Her soul is freed from Dracula's curse.
After Mina and
Jonathan meet with the rest of the vampire hunters, they make a solemn, secret
pact to each other to destroy Dracula at any cost. The Count, spying on them
from outside Seward's study window, gains access into the house through
Renfield's cell.
Mina is
subsequently attacked by the Count. Later he visits her again, killing Renfield
gruesomely when he protests. During this second attack, Dracula puts Jonathan
into an unconscious stupor. The Count forces Mina to drink blood from a wound in
his chest, thus not only "raping" her, but putting her in league with
him against her will.
Sailing for Home
After a decisive
assault by the band of vampire hunters on the Count's London strongholds,
Dracula flees England. He attempts an escape by sea back to Transylvania in his
one remaining earth chest. The vampire hunters take Mina and chase him over
land.
First they ride
the Orient Express. Then, once inside Transylvania, they implement a
three-pronged pursuit. Van Helsing takes Mina by carriage over the route
Jonathan traveled to Castle Dracula, while Harker and Holmwood steam up a
strategic river in a launch. Morris and Seward pursue the Count on horseback,
following the launch at river's edge.
At night, when Van
Helsing and Mina prepare for dinner and sleep, Dracula's three vampire
concubines materialize out of the forest around them. Van Helsing quickly casts
a protective circle and drops within it pieces of The Host. Mina, cursed with
Dracula's blood, cannot move outside the circle, and the vampires cannot breach
it.
In the morning Van
Helsing leaves Mina in the safety of the holy circle and goes on foot to the
castle.

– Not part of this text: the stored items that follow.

import Literature.NumberTheory.LFunctions.WeilExplicit
import Mathlib
import HarnessLib

/-!
# HANDOFF — the COLLAR of the dodger: `Re k_θ(2A − 2δ) ≥ ∫_0^{2δ} g(σ)g(2δ−σ)dσ` and the mollifier transfer (rh-explicit, track «HANDOFF», seat prove-2 gen9, ATTEMPT-16 Lemma D2)

HONEST FRAMING. Nothing here bears on the truth of RH; this is elementary real analysis. In ATTEMPT-16 (HOME/handoff/prove-2/ATTEMPT-16.md
§5) the GAIN of the dodger witness is the collar `k_θ(L − 2δ) = ∫ θ(u)θ(u − (L − 2δ))du` of `θ = F₀ ⋆ φ_ε` at lag `L − 2δ = 2A − 2δ`,
`A = b + ε` the half-width of `tsupport θ`: only `u ∈ [A − 2δ, A]` contributes, and there `θ` is controlled from below by the near-edge
profile of `F₀`. Lemma D2 = two transfers, both proved here for arbitrary data:

* **`collar_ge_of_edge_profile`** — if `θ` is a real, even Weil test function vanishing off `[−A, A]` and `Re θ(A − σ) ≥ g(σ) ≥ 0` for
  `σ ∈ [0, 2δ]`, then
  `Re (θ ⋆ θ̃)(2A − 2δ) ≥ ∫_{u ∈ [A−2δ, A]} g(A − u)·g(u − (A − 2δ)) du`
  (the integrand of the collar is `≥` this non-negative minorant on `[A − 2δ, A]` and `= 0` elsewhere by the supports);
* **`re_weilConv_ge_of_profile`** — if `F` is real with `Re F(b − σ') ≥ m(σ')` for `σ' ∈ [0, 2δ]`, `m` non-decreasing, and `φ ≥ 0` is
  real of mass `1` vanishing off `[−ε, ε]`, then for `σ ∈ [2ε, 2δ]`: `Re (F ⋆ φ)(b + ε − σ) ≥ m(σ − 2ε)` (every point of the averaging
  window `[σ − 2ε, σ]` sees `F ≥ m(σ − 2ε)`); `re_weilConv_nonneg_of_profile` — if moreover `F(x) = 0` for `x > b` and `Re F(b − σ') ≥ 0` on
  `[0, 2δ]`, then `Re (F ⋆ φ)(b + ε − σ) ≥ 0` for every `σ ≤ 2δ`.
Chained (with `A = b + ε`, `g(σ) = m(σ − 2ε)·1_{σ ≥ 2ε}`) these give ATTEMPT-16's
`k_θ(L − 2δ) ≥ 0.81(c_∞/2b)²∫_{2ε}^{2δ−2ε}Φ(p₁(σ−2ε)²)Φ(p₁(2δ−2ε−σ)²)dσ` once D1 supplies `m = 0.9(c_∞/2b)Φ(p₁·²)`.
No `sorry`, standard axioms, no definitions.

References: this track (ATTEMPT-16 §5, Lemma D2).
-/

set_option linter.dupNamespace false

noncomputable section

open Real MeasureTheory Set Complex
open scoped ComplexConjugate

namespace Summit.RiemannHypothesis.RiemannHypothesis.Theorems.Handoff

open Literature.NumberTheory.LFunctions

/-! ## §1 The collar from an edge profile -/

/-- **The collar of a real even test function from a lower edge profile.** Let `θ` be a Weil test function, real
(`Im θ = 0`), even, vanishing off `[−A, A]`, and let `g ≥ 0` on `[0, 2δ]` with `g(σ) ≤ Re θ(A − σ)` there (`0 ≤ δ`), the minorant
`u ↦ g(A − u)·g(u − (A − 2δ))` being integrable on `[A − 2δ, A]`. Then
`∫_{[A−2δ, A]} g(A − u)·g(u − (A − 2δ)) du ≤ Re (θ ⋆ θ̃)(2A − 2δ)`. [this track, ATTEMPT-16 Lemma D2] -/
theorem collar_ge_of_edge_profile {θ : ℝ → ℂ} (hθ : IsWeilTest θ) (hreal : ∀ u : ℝ, (θ u).im = 0)
    (heven : ∀ u : ℝ, θ (-u) = θ u) {A : ℝ} (hsupp : ∀ u : ℝ, A < |u| → θ u = 0)
    {δ : ℝ} {g : ℝ → ℝ} (hg0 : ∀ σ ∈ Icc 0 (2 * δ), 0 ≤ g σ)
    (hg : ∀ σ ∈ Icc 0 (2 * δ), g σ ≤ (θ (A - σ)).re)
    (hgi : IntegrableOn (fun u : ℝ => g (A - u) * g (u - (A - 2 * δ))) (Icc (A - 2 * δ) A)) :
    ∫ u in Icc (A - 2 * δ) A, g (A - u) * g (u - (A - 2 * δ)) ≤
      (weilConv θ (weilReflect θ) (2 * A - 2 * δ)).re := by
  set t : ℝ := 2 * A - 2 * δ with ht
  -- the collar integrand and its real form
  have hθc : Continuous θ := hθ.1.continuous
  have hint : Integrable fun u : ℝ => θ u * weilReflect θ (t - u) := by
    have hc : Continuous fun u : ℝ => θ u * weilReflect θ (t - u) := by
      refine hθc.mul ?_
      unfold weilReflect
      exact (Complex.continuous_conj.comp (hθc.comp (continuous_const.sub continuous_id).neg))
    refine hc.integrable_of_hasCompactSupport ?_
    exact hθ.2.mul_right
  rw [weilConv_apply, ← RCLike.re_eq_complex_re, ← integral_re hint]
  -- pointwise: the real integrand dominates the minorant `ℓ = 1_{[A−2δ,A]}·g(A−u)g(u−(A−2δ))`
  have hre : ∀ u : ℝ, RCLike.re (θ u * weilReflect θ (t - u)) = (θ u).re * (θ (u - t)).re := by
    intro u
    have e1 : weilReflect θ (t - u) = conj (θ (u - t)) := by
      simp only [weilReflect, neg_sub]
    rw [e1, RCLike.re_eq_complex_re, Complex.mul_re, Complex.conj_re, Complex.conj_im, hreal u]
    ring
  simp_rw [hre]
  rw [← integral_indicator measurableSet_Icc]
  refine integral_mono ?_ ?_ fun u => ?_
  · exact hgi.integrable_indicator measurableSet_Icc
  · have : (fun u : ℝ => (θ u).re * (θ (u - t)).re) = fun u => RCLike.re (θ u * weilReflect θ (t - u)) := by
      funext u; exact (hre u).symm
    rw [this]
    exact hint.re
  · -- pointwise comparison
    by_cases hu : u ∈ Icc (A - 2 * δ) A
    · rw [indicator_of_mem hu]
      have hσ : A - u ∈ Icc 0 (2 * δ) := ⟨by linarith [hu.2], by linarith [hu.1]⟩
      have hσ' : u - (A - 2 * δ) ∈ Icc 0 (2 * δ) := ⟨by linarith [hu.1], by linarith [hu.2]⟩
      have h1 : g (A - u) ≤ (θ u).re := by
        have := hg (A - u) hσ; rwa [show A - (A - u) = u by ring] at this
      have h2 : g (u - (A - 2 * δ)) ≤ (θ (u - t)).re := by
        have := hg (u - (A - 2 * δ)) hσ'
        rw [show A - (u - (A - 2 * δ)) = -(u - t) by rw [ht]; ring, heven] at this
        exact this
      exact mul_le_mul h1 h2 (hg0 _ hσ') ((hg0 _ hσ).trans h1)
    · rw [indicator_of_notMem hu]
      -- outside the collar one factor vanishes
      rcases not_and_or.1 (fun h => hu (mem_Icc.2 h)) with h | h
      · have hlt : u < A - 2 * δ := lt_of_not_ge h
        have : θ (u - t) = 0 := by
          refine hsupp _ ?_
          rw [ht]
          have : u - (2 * A - 2 * δ) < -A := by linarith
          calc A < -(u - (2 * A - 2 * δ)) := by linarith
            _ ≤ |u - (2 * A - 2 * δ)| := neg_le_abs _
        rw [this]; simp
      · have hgt : A < u := lt_of_not_ge h
        have : θ u = 0 := hsupp u (hgt.trans_le (le_abs_self u))
        rw [this]; simp

/-! ## §2 The mollifier transfer -/

/-- **Mollifier transfer of a monotone edge profile.** Let `F` be real with `Re F(b − σ') ≥ m(σ')` for `σ' ∈ [0, 2δ]`, where `m` is
non-decreasing on `[0, 2δ]`; let `φ ≥ 0` be real of mass `∫φ = 1`, vanishing off `[−ε, ε]` (`ε ≥ 0`), with
`u ↦ F(u)φ(x − u)` integrable for the `x` in question. Then for `σ ∈ [2ε, 2δ]`: `m(σ − 2ε) ≤ Re (F ⋆ φ)(b + ε − σ)`.
[this track, ATTEMPT-16 Lemma D2] -/
theorem re_weilConv_ge_of_profile {F φ : ℝ → ℂ} (hFreal : ∀ u : ℝ, (F u).im = 0) {b : ℝ}
    {δ : ℝ} {m : ℝ → ℝ} (hmono : MonotoneOn m (Icc 0 (2 * δ)))
    (hFm : ∀ σ ∈ Icc 0 (2 * δ), m σ ≤ (F (b - σ)).re)
    (hφreal : ∀ v : ℝ, (φ v).im = 0) (hφ0 : ∀ v : ℝ, 0 ≤ (φ v).re) {ε : ℝ} (hε : 0 ≤ ε)
    (hφsupp : ∀ v : ℝ, ε < |v| → φ v = 0) (hφmass : ∫ v, φ v = 1) (hφi : Integrable φ)
    {σ : ℝ} (hσ1 : 2 * ε ≤ σ) (hσ2 : σ ≤ 2 * δ)
    (hint : Integrable fun u : ℝ => F u * φ (b + ε - σ - u)) :
    m (σ - 2 * ε) ≤ (weilConv F φ (b + ε - σ)).re := by
  set x : ℝ := b + ε - σ with hx
  rw [weilConv_apply, ← RCLike.re_eq_complex_re, ← integral_re hint]
  -- compare with `∫ m(σ−2ε)·Re φ(x − u) du = m(σ−2ε)`
  have hmass' : ∫ u : ℝ, (φ (x - u)).re = 1 := by
    have h1 : ∫ u : ℝ, φ (x - u) = ∫ v : ℝ, φ v := integral_sub_left_eq_self φ volume x
    have h2 : ∫ u : ℝ, (φ (x - u)).re = (∫ u : ℝ, φ (x - u)).re := by
      have := integral_re (hφi.comp_sub_left x)
      simpa only [RCLike.re_eq_complex_re] using this
    rw [h2, h1, hφmass, Complex.one_re]
  have hlow : m (σ - 2 * ε) = ∫ u : ℝ, m (σ - 2 * ε) * (φ (x - u)).re := by
    rw [integral_const_mul, hmass', mul_one]
  rw [hlow]
  have hσε : σ - 2 * ε ∈ Icc 0 (2 * δ) := ⟨by linarith, by linarith⟩
  refine integral_mono ?_ hint.re fun u => ?_
  · exact (hφi.comp_sub_left x).re.const_mul _
  · -- pointwise: `m(σ−2ε)·φ(x−u) ≤ Re(F u · φ(x−u)) = Re F(u) · Re φ(x−u)`
    have e : RCLike.re (F u * φ (x - u)) = (F u).re * (φ (x - u)).re := by
      rw [RCLike.re_eq_complex_re, Complex.mul_re, hFreal u, hφreal (x - u)]; ring
    rw [e]
    rcases le_or_gt |x - u| ε with hv | hv
    · -- inside the window: `u = b − σ'` with `σ' = σ − ε − (x − u) ∈ [σ − 2ε, σ] ⊆ [0, 2δ]`
      refine mul_le_mul_of_nonneg_right ?_ (hφ0 _)
      have hv' := abs_le.1 hv
      set σ' : ℝ := b - u with hσ'
      have h1 : σ - 2 * ε ≤ σ' := by rw [hσ', hx] at *; linarith [hv'.2]
      have h2 : σ' ≤ σ := by rw [hσ', hx] at *; linarith [hv'.1]
      have hσ'mem : σ' ∈ Icc 0 (2 * δ) := ⟨by linarith [hσε.1], by linarith⟩
      calc m (σ - 2 * ε) ≤ m σ' := hmono hσε hσ'mem h1
        _ ≤ (F (b - σ')).re := hFm σ' hσ'mem
        _ = (F u).re := by rw [hσ', sub_sub_cancel]
    · rw [hφsupp _ hv]; simp

/-- **Non-negativity of the mollified edge**: under the same hypotheses, `0 ≤ Re (F ⋆ φ)(b + ε − σ)` for every `σ ∈ [0, 2δ]`
(`δ ≥ 0`): every point of the averaging window sees `F ≥ 0` or `F = 0`. [this track, ATTEMPT-16 Lemma D2] -/
theorem re_weilConv_nonneg_of_profile {F φ : ℝ → ℂ} (hFreal : ∀ u : ℝ, (F u).im = 0) {b : ℝ} (hFb : ∀ x : ℝ, b < x → F x = 0)
    {δ : ℝ} (hF0 : ∀ σ ∈ Icc 0 (2 * δ), 0 ≤ (F (b - σ)).re)
    (hφreal : ∀ v : ℝ, (φ v).im = 0) (hφ0 : ∀ v : ℝ, 0 ≤ (φ v).re) {ε : ℝ}
    (hφsupp : ∀ v : ℝ, ε < |v| → φ v = 0) {σ : ℝ} (hσ2 : σ ≤ 2 * δ)
    (hint : Integrable fun u : ℝ => F u * φ (b + ε - σ - u)) :
    0 ≤ (weilConv F φ (b + ε - σ)).re := by
  set x : ℝ := b + ε - σ with hx
  rw [weilConv_apply, ← RCLike.re_eq_complex_re, ← integral_re hint]
  refine integral_nonneg fun u => ?_
  have e : RCLike.re (F u * φ (x - u)) = (F u).re * (φ (x - u)).re := by
    rw [RCLike.re_eq_complex_re, Complex.mul_re, hFreal u, hφreal (x - u)]; ring
  simp only [e]
  rcases le_or_gt |x - u| ε with hv | hv
  · refine mul_nonneg ?_ (hφ0 _)
    have hv' := abs_le.1 hv
    rcases lt_or_ge b u with hbu | hbu
    · rw [hFb u hbu]; simp
    · have hσ'mem : b - u ∈ Icc 0 (2 * δ) := ⟨by linarith, by rw [hx] at hv'; linarith [hv'.1]⟩
      have := hF0 (b - u) hσ'mem
      rwa [sub_sub_cancel] at this
  · rw [hφsupp _ hv]; simp

end Summit.RiemannHypothesis.RiemannHypothesis.Theorems.Handoff

end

He finds the vampire women asleep and decapitates them, though he is
stopped at first by their haunting beauty and sexual attractiveness. He then
leaves parts of The Host in the castle doorway, banishing the Count from
entering it forever.
Just as he does
this, gunshots can be heard down in the valley. It is the vampire hunters
closing in on the Count, who is being conveyed to the castle in a horse drawn
cart as he lies in his earth chest. By now the sun is beginning to set. If the
Count escapes again, he will be beyond their grasp.
Van Helsing frees
Mina from the protective circle and they rush together to help stop the Count.
Van Helsing puts Mina into a safe cave overlooking the battle, protecting her
again with more of The Host, and leaving her a revolver. Down in the valley the
battle rages. The men rush the cart and fight hand to hand with the gypsies who
are protecting their Count and bringing him back to the castle.
Morris is mortally wounded as he and Harker rip open the Count's earth chest and plunge their knives through his neck and through his heart. The Count crumbles into dust, obliterated. Morris dies witnessing the scar on Mina's head vanish as a sign that God has purified her once more and that she is free of Dracula's curse.